Leandro Herrera

O paralelo entre investimento e retorno na educação de adultos

A forma como olhamos para o nosso próprio aprendizado está em processo acelerado de disrupção, baseando-se numa lógica muito mais objetiva do que tínhamos no passado

Durante o último ano, as empresas em geral investiram muito em novas tecnologias como Inteligência Artificial (IA) e automação. Especialmente por causa da descentralização do trabalho, vimos explodir a demanda por profissionais com competências em análise de dados e desenvolvimento de produtos digitais, resultando em uma grande procura do mercado — muito maior que a oferta disponível. Organizações nativas digitais já estão contratando esses profissionais em quantidade há pelo menos quatro ou cinco anos. A novidade, hoje, é que investir em digitalização é essencial para qualquer negócio se manter competitivo, e grandes empresas tidas como “tradicionais” entraram no jogo. A tendência é a mesma de antes, o que aumentou foi a urgência e o tamanho.

Mais velocidade e escala, porém, também tornam o cenário mais exigente. A forma como adultos estão olhando para sua própria educação está em processo acelerado de disrupção, baseando-se numa lógica de investimento e retorno muito mais objetiva do que tínhamos no passado. O curso em si é e sempre foi um meio para que as pessoas possam ascender profissionalmente, mas agora elas botam a conta no papel, analisando qual vai ser o custo dessa transição de carreira e qual será o retorno em salário — de entrada e de expectativa para os anos seguintes.

É em razão desse novo olhar para a educação que um imediatismo surge. O que não acontecia quando se optava por fazer uma graduação ou pós-graduação, agora acontece em cursos especializados, em que a pessoa sabe o que é bom para sua jornada profissional e tem, ainda, um parâmetro objetivo claro de onde e quando quer chegar. Por isso, variações de modelos de negócio estão surgindo rapidamente para atender a esse tipo de demanda — já que, além dos cursos tradicionais não preencherem todas as vagas abertas no mercado, boa parte dos conhecimentos adquiridos neles tende a ficar obsoleta.

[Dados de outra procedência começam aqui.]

import Literature.Analysis.FluidPDE.ElgindiSinRpowIntegral
import Literature.Analysis.FluidPDE.ElgindiThetaDerivativeOperator
import HarnessLib

/-!
# Trigonometric coefficient functions and the iterated angular derivatives `D_θ^iΓ`
([Elgindi2021] §6.3 / [ElgindiGhoulMasmoudi2021] §3.1: the factors `D_θ^kΓ` of the non-local terms)

Topic `Literature/Analysis/FluidPDE`. Support file (one inductive predicate, everything proved; no
named facts) on the proof path of the named fact
`Literature.Analysis.FluidPDE.Elgindi.ElgindiGhoulMasmoudi2021_stabilityCore`
(`ElgindiStabilityDecomposition.lean`). In the `𝓗ᵏ` coercivity inductions of T. M. Elgindi,
Ann. of Math. 194 (2021) = arXiv:1904.04795, §6.3 (proof of Proposition 6.13) and of
Elgindi–Ghoul–Masmoudi, arXiv:1910.14071, §3.1 (proof of Proposition 3.2:
"`D_θ^k𝓛^T_{F_*}(f) = 𝓛(D_θ^kf) + D_θ^kΓ(−(2y/(c(1+y)²))L₁₂(f) + (1/c)(2y²/(1+y)³)L₁₂(…)(0)) −
(3/(1+y))sin(2θ)∂_θD_θ^kf`"), the angular derivatives fall on the profile `Γ = (sin θcos²θ)^{α/3}`
only. This file controls them uniformly in `0 ≤ α ≤ 1`:

* `IsTrig₂`: the algebra of functions of `(α, θ)` generated by constants, `α`, `sin θ`, `cos θ`
  (closed under `D_θ = sin(2θ)∂_θ`, bounded on `[0,1] × ℝ`, smooth in `θ`);
* `D_θ^{i+1}Γ_α = α·U_i(α,θ)·Γ_α` on the open quarter with `U_i ∈ IsTrig₂`
  (`U_0 = (2/3)(1 − 3sin²θ)`), hence `|D_θ^{i+1}Γ_α| ≤ C_iαΓ_α`;
* the angular integrals of the coercivity estimates, uniformly in `α`:
  `∫₀^{π/2}(D_θ^iΓ)²sin(2θ)^{−η} ≤ C_i`, `∫₀^{π/2}(D_θ^iΓ)² ≤ C_i` (`0 ≤ α ≤ 1`), and the singular one
  `∫₀^{π/2}(D_θ^{i+1}Γ)²sin(2θ)^{−γ} ≤ C_iα` for `0 < α ≤ 1` (`γ = 1 + α/10`; `Γ²sin(2θ)^{−γ}` has
  integral `O(1/α)`, Jordan's inequality on both halves of the quarter as in
  `ElgindiAngularSingularIntegral.lean`).
-/

noncomputable section

open MeasureTheory Set Function Real Filter
open _root_.Topology

namespace Literature.Analysis.FluidPDE

namespace Elgindi

/-! ### Trigonometric coefficient functions -/

/-- The algebra of **trigonometric coefficient functions** of `(α, θ)`: generated by real constants,
the parameter `α`, `sin θ` and `cos θ` under sums and products (the shape of the factors
`D_θ^iΓ/(αΓ)`). [folklore] -/
inductive IsTrig₂ : (ℝ → ℝ → ℝ) → Prop
  | const (c : ℝ) : IsTrig₂ fun _ _ => c
  | alpha : IsTrig₂ fun α _ => α
  | sin : IsTrig₂ fun _ θ => Real.sin θ
  | cos : IsTrig₂ fun _ θ => Real.cos θ
  | add {f g : ℝ → ℝ → ℝ} : IsTrig₂ f → IsTrig₂ g → IsTrig₂ fun α θ => f α θ + g α θ
  | mul {f g : ℝ → ℝ → ℝ} : IsTrig₂ f → IsTrig₂ g → IsTrig₂ fun α θ => f α θ * g α θ

namespace IsTrig₂

/-- Scalar multiples. [folklore] -/
theorem const_mul {f : ℝ → ℝ → ℝ} (h : IsTrig₂ f) (c : ℝ) : IsTrig₂ fun α θ => c * f α θ :=
  (const c).mul h

/-- Negatives. [folklore] -/
theorem neg {f : ℝ → ℝ → ℝ} (h : IsTrig₂ f) : IsTrig₂ fun α θ => -f α θ := by
  have e : (fun α θ => -f α θ) = fun α θ => (-1) * f α θ := by funext α θ; ring
  rw [e]; exact h.const_mul (-1)

/-- Differences. [folklore] -/
theorem sub {f g : ℝ → ℝ → ℝ} (hf : IsTrig₂ f) (hg : IsTrig₂ g) : IsTrig₂ fun α θ => f α θ - g α θ := by
  have e : (fun α θ => f α θ - g α θ) = fun α θ => f α θ + -g α θ := by funext α θ; ring
  rw [e]; exact hf.add hg.neg

/-- Trigonometric coefficient functions are smooth in `θ`. [folklore] -/
theorem contDiff {f : ℝ → ℝ → ℝ} (h : IsTrig₂ f) (α : ℝ) (n : ℕ) : ContDiff ℝ n (f α) := by
  induction h with
  | const c => exact contDiff_const
  | alpha => exact contDiff_const
  | sin => exact Real.contDiff_sin
  | cos => exact Real.contDiff_cos
  | add _ _ ihf ihg => exact ihf.add ihg
  | mul _ _ ihf ihg => exact ihf.mul ihg

/-- Trigonometric coefficient functions are differentiable in `θ`. [folklore] -/
theorem differentiableAt {f : ℝ → ℝ → ℝ} (h : IsTrig₂ f) (α θ : ℝ) : DifferentiableAt ℝ (f α) θ :=
  ((h.contDiff α 1).differentiable (by simp)) θ

/-- **Uniform bound**: `|f(α, θ)| ≤ C` for `0 ≤ α ≤ 1` and all `θ`. [folklore] -/
theorem bounded {f : ℝ → ℝ → ℝ} (h : IsTrig₂ f) : ∃ C, 0 ≤ C ∧ ∀ α ∈ Icc (0 : ℝ) 1, ∀ θ, |f α θ| ≤ C := by
  induction h with
  | const c => exact ⟨|c|, abs_nonneg _, fun _ _ _ => le_rfl⟩
  | alpha => exact ⟨1, zero_le_one, fun α hα _ => by rw [abs_of_nonneg hα.1]; exact hα.2⟩
  | sin => exact ⟨1, zero_le_one, fun _ _ θ => Real.abs_sin_le_one θ⟩
  | cos => exact ⟨1, zero_le_one, fun _ _ θ => Real.abs_cos_le_one θ⟩
  | add _ _ ihf ihg =>
    obtain ⟨C₁, h₁, hf⟩ := ihf
    obtain ⟨C₂, h₂, hg⟩ := ihg
    exact ⟨C₁ + C₂, by positivity, fun α hα θ => (abs_add_le _ _).trans (add_le_add (hf α hα θ) (hg α hα θ))⟩
  | mul _ _ ihf ihg =>
    obtain ⟨C₁, h₁, hf⟩ := ihf
    obtain ⟨C₂, h₂, hg⟩ := ihg
    refine ⟨C₁ * C₂, by positivity, fun α hα θ => ?_⟩
    rw [abs_mul]
    exact mul_le_mul (hf α hα θ) (hg α hα θ) (abs_nonneg _) h₁

/-- **Closure under `D_θ = sin(2θ)∂_θ`**: `D_θf(α, ·)` is again a trigonometric coefficient
function. [folklore] -/
theorem hasDθ₁ {f : ℝ → ℝ → ℝ} (h : IsTrig₂ f) : ∃ g, IsTrig₂ g ∧ ∀ α θ, Dθ₁ (f α) θ = g α θ := by
  induction h with
  | const c =>
    refine ⟨fun _ _ => 0, const 0, fun α θ => ?_⟩
    simp [Dθ₁_apply]
  | alpha =>
    refine ⟨fun _ _ => 0, const 0, fun α θ => ?_⟩
    simp [Dθ₁_apply]
  | sin =>
    refine ⟨fun _ θ => 2 * Real.sin θ * Real.cos θ * Real.cos θ, ((sin.const_mul 2).mul cos).mul cos,
      fun α θ => ?_⟩
    rw [Dθ₁_apply, Real.deriv_sin, Real.sin_two_mul]
  | cos =>
    refine ⟨fun _ θ => -(2 * Real.sin θ * Real.cos θ * Real.sin θ), (((sin.const_mul 2).mul cos).mul sin).neg,
      fun α θ => ?_⟩
    rw [Dθ₁_apply, Real.deriv_cos, Real.sin_two_mul]
    simp
  | @add f g hf hg ihf ihg =>
    obtain ⟨f', hf', ef⟩ := ihf
    obtain ⟨g', hg', eg⟩ := ihg
    refine ⟨fun α θ => f' α θ + g' α θ, hf'.add hg', fun α θ => ?_⟩
    show Real.sin (2 * θ) * deriv (fun θ => f α θ + g α θ) θ = f' α θ + g' α θ
    rw [deriv_fun_add (hf.differentiableAt α θ) (hg.differentiableAt α θ), ← ef, ← eg, Dθ₁_apply, Dθ₁_apply]
    ring
  | @mul f g hf hg ihf ihg =>
    obtain ⟨f', hf', ef⟩ := ihf
    obtain ⟨g', hg', eg⟩ := ihg
    refine ⟨fun α θ => f' α θ * g α θ + f α θ * g' α θ, (hf'.mul hg).add (hf.mul hg'), fun α θ => ?_⟩
    show Real.sin (2 * θ) * deriv (fun θ => f α θ * g α θ) θ = f' α θ * g α θ + f α θ * g' α θ
    rw [deriv_fun_mul (hf.differentiableAt α θ) (hg.differentiableAt α θ), ← ef, ← eg, Dθ₁_apply, Dθ₁_apply]
    ring

end IsTrig₂

/-! ### The iterated angular derivatives of `Γ` -/

/-- `D_θ` only sees a neighbourhood: functions that agree on the open quarter have the same `D_θ`
there. [folklore] -/
theorem Dθ₁_congr_Ioo {f g : ℝ → ℝ} (h : ∀ θ ∈ Ioo 0 (π / 2), f θ = g θ) {θ : ℝ} (hθ : θ ∈ Ioo 0 (π / 2)) :
    Dθ₁ f θ = Dθ₁ g θ := by
  have hev : f =ᶠ[𝓝 θ] g := Filter.eventuallyEq_of_mem (isOpen_Ioo.mem_nhds hθ) h
  rw [Dθ₁_apply, Dθ₁_apply, hev.deriv_eq]

/-- **`D_θ^{i+1}Γ_α = α·U_i(α,θ)·Γ_α` on the open quarter**, with `U_i` a trigonometric coefficient
function (`U_0 = (2/3)(1 − 3sin²θ)`, `U_{i+1} = D_θU_i + αU_iU_0`). [cite: Elgindi2021, §6.1 proof of Proposition 6.5 and §6.3 proof of Proposition 6.13 (pp. 16, 18 of arXiv:1904.04795)] -/
theorem iterate_Dθ₁_angularWeight (i : ℕ) : ∃ U, IsTrig₂ U ∧ ∀ α, ∀ θ ∈ Ioo 0 (π / 2),
    Dθ₁^[i + 1] (angularWeight α) θ = α * U α θ * angularWeight α θ := by
  -- `U_0`
  set U₀ : ℝ → ℝ → ℝ := fun _ θ => 2 / 3 * (1 + (-3) * (Real.sin θ * Real.sin θ)) with hU₀
  have hT₀ : IsTrig₂ U₀ :=
    ((IsTrig₂.const 1).add ((IsTrig₂.sin.mul IsTrig₂.sin).const_mul (-3))).const_mul (2 / 3)
  have base : ∀ α, ∀ θ ∈ Ioo 0 (π / 2), Dθ₁ (angularWeight α) θ = α * U₀ α θ * angularWeight α θ := by
    intro α θ hθ
    rw [Dθ₁_apply, sin_two_mul_mul_deriv_angularWeight α hθ, hU₀]
    ring
  induction i with
  | zero => exact ⟨U₀, hT₀, fun α θ hθ => by simpa using base α θ hθ⟩
  | succ i ih =>
    obtain ⟨U, hU, hUeq⟩ := ih
    obtain ⟨U', hU', eU⟩ := hU.hasDθ₁
    refine ⟨fun α θ => U' α θ + α * U α θ * U₀ α θ, hU'.add ((IsTrig₂.alpha.mul hU).mul hT₀), fun α θ hθ => ?_⟩
    rw [Function.iterate_succ_apply']
    -- replace `D_θ^{i+1}Γ` by `α U Γ` near `θ`
    rw [Dθ₁_congr_Ioo (f := Dθ₁^[i + 1] (angularWeight α)) (g := fun θ => α * U α θ * angularWeight α θ)
      (hUeq α) hθ]
    have hΓ := hasDerivAt_angularWeight α hθ
    have hUd := (hU.differentiableAt α θ).hasDerivAt
    have hd : HasDerivAt (fun θ => α * U α θ * angularWeight α θ)
        (α * deriv (U α) θ * angularWeight α θ + α * U α θ * deriv (angularWeight α) θ) θ := by
      have h := (hUd.const_mul α).mul hΓ
      rw [hΓ.deriv]
      exact h
    rw [Dθ₁_apply, hd.deriv]
    have e1 : Real.sin (2 * θ) * deriv (U α) θ = U' α θ := by rw [← eU, Dθ₁_apply]
    have e2 : Real.sin (2 * θ) * deriv (angularWeight α) θ = α * U₀ α θ * angularWeight α θ := by
      rw [← Dθ₁_apply]; exact base α θ hθ
    calc Real.sin (2 * θ) * (α * deriv (U α) θ * angularWeight α θ + α * U α θ * deriv (angularWeight α) θ)
        = α * (Real.sin (2 * θ) * deriv (U α) θ) * angularWeight α θ +
            α * U α θ * (Real.sin (2 * θ) * deriv (angularWeight α) θ) := by ring
      _ = α * (U' α θ + α * U α θ * U₀ α θ) * angularWeight α θ := by rw [e1, e2]; ring

/-- **`|D_θ^{i+1}Γ_α| ≤ C_i·α·Γ_α` on the open quarter, uniformly in `0 ≤ α ≤ 1`.** [cite: Elgindi2021, §6 (GammaAssumption 2: "|sin(2θ)∂_θΓ| ≤ 2αΓ") and §6.3 (pp. 15–18 of arXiv:1904.04795)] -/
theorem abs_iterate_Dθ₁_angularWeight_le (i : ℕ) : ∃ C, 0 ≤ C ∧ ∀ α ∈ Icc (0 : ℝ) 1,
    ∀ θ ∈ Ioo 0 (π / 2), |Dθ₁^[i + 1] (angularWeight α) θ| ≤ C * α * angularWeight α θ := by
  obtain ⟨U, hU, hUeq⟩ := iterate_Dθ₁_angularWeight i
  obtain ⟨C, hC0, hC⟩ := hU.bounded
  refine ⟨C, hC0, fun α hα θ hθ => ?_⟩
  rw [hUeq α θ hθ, abs_mul, abs_mul, abs_of_nonneg hα.1, abs_of_nonneg (angularWeight_nonneg α (Ioo_subset_Icc_self hθ))]
  have h := hC α hα θ
  have hΓ := angularWeight_nonneg α (Ioo_subset_Icc_self hθ)
  calc α * |U α θ| * angularWeight α θ ≤ α * C * angularWeight α θ := by gcongr; exact hα.1
    _ = C * α * angularWeight α θ := by ring

/-- Uniform boundedness of all `D_θ^iΓ_α` on the open quarter, `0 ≤ α ≤ 1`:
`|D_θ^iΓ_α| ≤ C_i`. [folklore] -/
theorem abs_iterate_Dθ₁_angularWeight_le' (i : ℕ) : ∃ C, 0 ≤ C ∧ ∀ α ∈ Icc (0 : ℝ) 1,
    ∀ θ ∈ Ioo 0 (π / 2), |Dθ₁^[i] (angularWeight α) θ| ≤ C := by
  cases i with
  | zero =>
    refine ⟨1, zero_le_one, fun α hα θ hθ => ?_⟩
    rw [Function.iterate_zero_apply, abs_of_nonneg (angularWeight_nonneg α (Ioo_subset_Icc_self hθ))]
    exact angularWeight_le_one hα.1 (Ioo_subset_Icc_self hθ)
  | succ i =>
    obtain ⟨C, hC0, hC⟩ := abs_iterate_Dθ₁_angularWeight_le i
    refine ⟨C, hC0, fun α hα θ hθ => (hC α hα θ hθ).trans ?_⟩
    have h1 := angularWeight_le_one hα.1 (Ioo_subset_Icc_self hθ)
    have h0 := angularWeight_nonneg α (Ioo_subset_Icc_self hθ)
    calc C * α * angularWeight α θ ≤ C * 1 * 1 := by gcongr; exact hα.2
      _ = C := by ring

/-- Continuity of `D_θ^iΓ_α` on the open quarter. [folklore] -/
theorem continuousOn_iterate_Dθ₁_angularWeight (i : ℕ) {α : ℝ} (hα : 0 ≤ α) :
    ContinuousOn (Dθ₁^[i] (angularWeight α)) (Ioo 0 (π / 2)) := by
  cases i with
  | zero => exact (continuous_angularWeight hα).continuousOn
  | succ i =>
    obtain ⟨U, hU, hUeq⟩ := iterate_Dθ₁_angularWeight i
    have hc : Continuous fun θ => α * U α θ * angularWeight α θ :=
      (continuous_const.mul (hU.contDiff α 0).continuous).mul (continuous_angularWeight hα)
    exact hc.continuousOn.congr fun θ hθ => hUeq α θ hθ

/-! ### The angular integrals, uniformly in `α` -/

/-- **`∫₀^{π/2}(D_θ^iΓ_α)²sin(2θ)^{−η} ≤ C_i`** for `0 ≤ α ≤ 1` (`η = 99/100`; with integrability). [cite: Elgindi2021, §6.2 proof of Proposition 6.9 (the (1−η)^{−1/2} losses) (p. 17 of arXiv:1904.04795)] -/
theorem integral_sq_iterate_Dθ₁_angularWeight_rpow_eta_le (i : ℕ) : ∃ C, 0 ≤ C ∧ ∀ α ∈ Icc (0 : ℝ) 1,
    IntegrableOn (fun θ => Dθ₁^[i] (angularWeight α) θ ^ 2 * Real.sin (2 * θ) ^ (-eta)) (Ioo 0 (π / 2)) ∧
    ∫ θ in Ioo 0 (π / 2), Dθ₁^[i] (angularWeight α) θ ^ 2 * Real.sin (2 * θ) ^ (-eta) ≤ C := by
  obtain ⟨C, hC0, hC⟩ := abs_iterate_Dθ₁_angularWeight_le' i
  have hr1 : -1 < -eta := by unfold eta; norm_num
  have hr0 : -eta ≤ 0 := by unfold eta; norm_num
  have iM := integrableOn_sin_two_mul_rpow hr1 hr0
  have hIle := integral_sin_two_mul_rpow_le hr1 hr0
  have h3 : π / (-eta + 1) = 100 * π := by unfold eta; ring
  rw [h3] at hIle
  refine ⟨C ^ 2 * (100 * π), by positivity, fun α hα => ?_⟩
  have hpt : ∀ θ ∈ Ioo 0 (π / 2), Dθ₁^[i] (angularWeight α) θ ^ 2 * Real.sin (2 * θ) ^ (-eta) ≤
      C ^ 2 * Real.sin (2 * θ) ^ (-eta) := by
    intro θ hθ
    have hs : 0 < Real.sin (2 * θ) := Real.sin_pos_of_pos_of_lt_pi (by linarith [hθ.1]) (by linarith [hθ.2])
    have hρ : 0 ≤ Real.sin (2 * θ) ^ (-eta) := Real.rpow_nonneg hs.le _
    have hb := hC α hα θ hθ
    have : Dθ₁^[i] (angularWeight α) θ ^ 2 ≤ C ^ 2 := by
      rw [← sq_abs]; exact pow_le_pow_left₀ (abs_nonneg _) hb 2
    exact mul_le_mul_of_nonneg_right this hρ
  have hm : AEStronglyMeasurable (fun θ => Dθ₁^[i] (angularWeight α) θ ^ 2 * Real.sin (2 * θ) ^ (-eta))
      (volume.restrict (Ioo 0 (π / 2))) := by
    refine ContinuousOn.aestronglyMeasurable ?_ measurableSet_Ioo
    refine ((continuousOn_iterate_Dθ₁_angularWeight i hα.1).pow 2).mul ?_
    exact (contDiffOn_sin_two_mul_rpow (-eta)).continuousOn
  have hint : IntegrableOn (fun θ => Dθ₁^[i] (angularWeight α) θ ^ 2 * Real.sin (2 * θ) ^ (-eta)) (Ioo 0 (π / 2)) := by
    refine Integrable.mono' (iM.const_mul (C ^ 2)) hm ?_
    rw [ae_restrict_iff' measurableSet_Ioo]
    refine Filter.Eventually.of_forall fun θ hθ => ?_
    have hs : 0 < Real.sin (2 * θ) := Real.sin_pos_of_pos_of_lt_pi (by linarith [hθ.1]) (by linarith [hθ.2])
    rw [Real.norm_eq_abs, abs_of_nonneg (mul_nonneg (sq_nonneg _) (Real.rpow_nonneg hs.le _))]
    exact hpt θ hθ
  refine ⟨hint, ?_⟩
  calc ∫ θ in Ioo 0 (π / 2), Dθ₁^[i] (angularWeight α) θ ^ 2 * Real.sin (2 * θ) ^ (-eta)
      ≤ ∫ θ in Ioo 0 (π / 2), C ^ 2 * Real.sin (2 * θ) ^ (-eta) :=
        setIntegral_mono_on hint (iM.const_mul _) measurableSet_Ioo hpt
    _ = C ^ 2 * ∫ θ in Ioo 0 (π / 2), Real.sin (2 * θ) ^ (-eta) := integral_const_mul _ _
    _ ≤ C ^ 2 * (100 * π) := mul_le_mul_of_nonneg_left hIle (sq_nonneg _)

Uma dessas variações é o modelo de financiamento de Income Share Agreement (ISA) — em português, “Contrato de Compartilhamento de Renda” —, em que o aluno só paga o curso depois de estar formado e empregado com uma remuneração mínima. Esse formato gera um alinhamento de interesses e compromisso muito maior entre estudante e escola quando falamos de oportunidades de aumento de renda e de empregabilidade. Fim dos juros altos, novos profissionais capacitados e maior acessibilidade ao ecossistema de tecnologia são alguns dos diversos benefícios vistos nesse modelo.

Para a educação adulta, as possibilidades e o potencial de métodos alternativos de aprendizagem ainda são muito novos. Além do o mercado de educação sempre ter sido visto com certa desconfiança, especialmente pela sua ligação teimosa e duradoura com métodos antigos, foi só nos últimos anos, com a popularização da tecnologia, que as soluções oferecidas pelas edtechs receberam maior atenção.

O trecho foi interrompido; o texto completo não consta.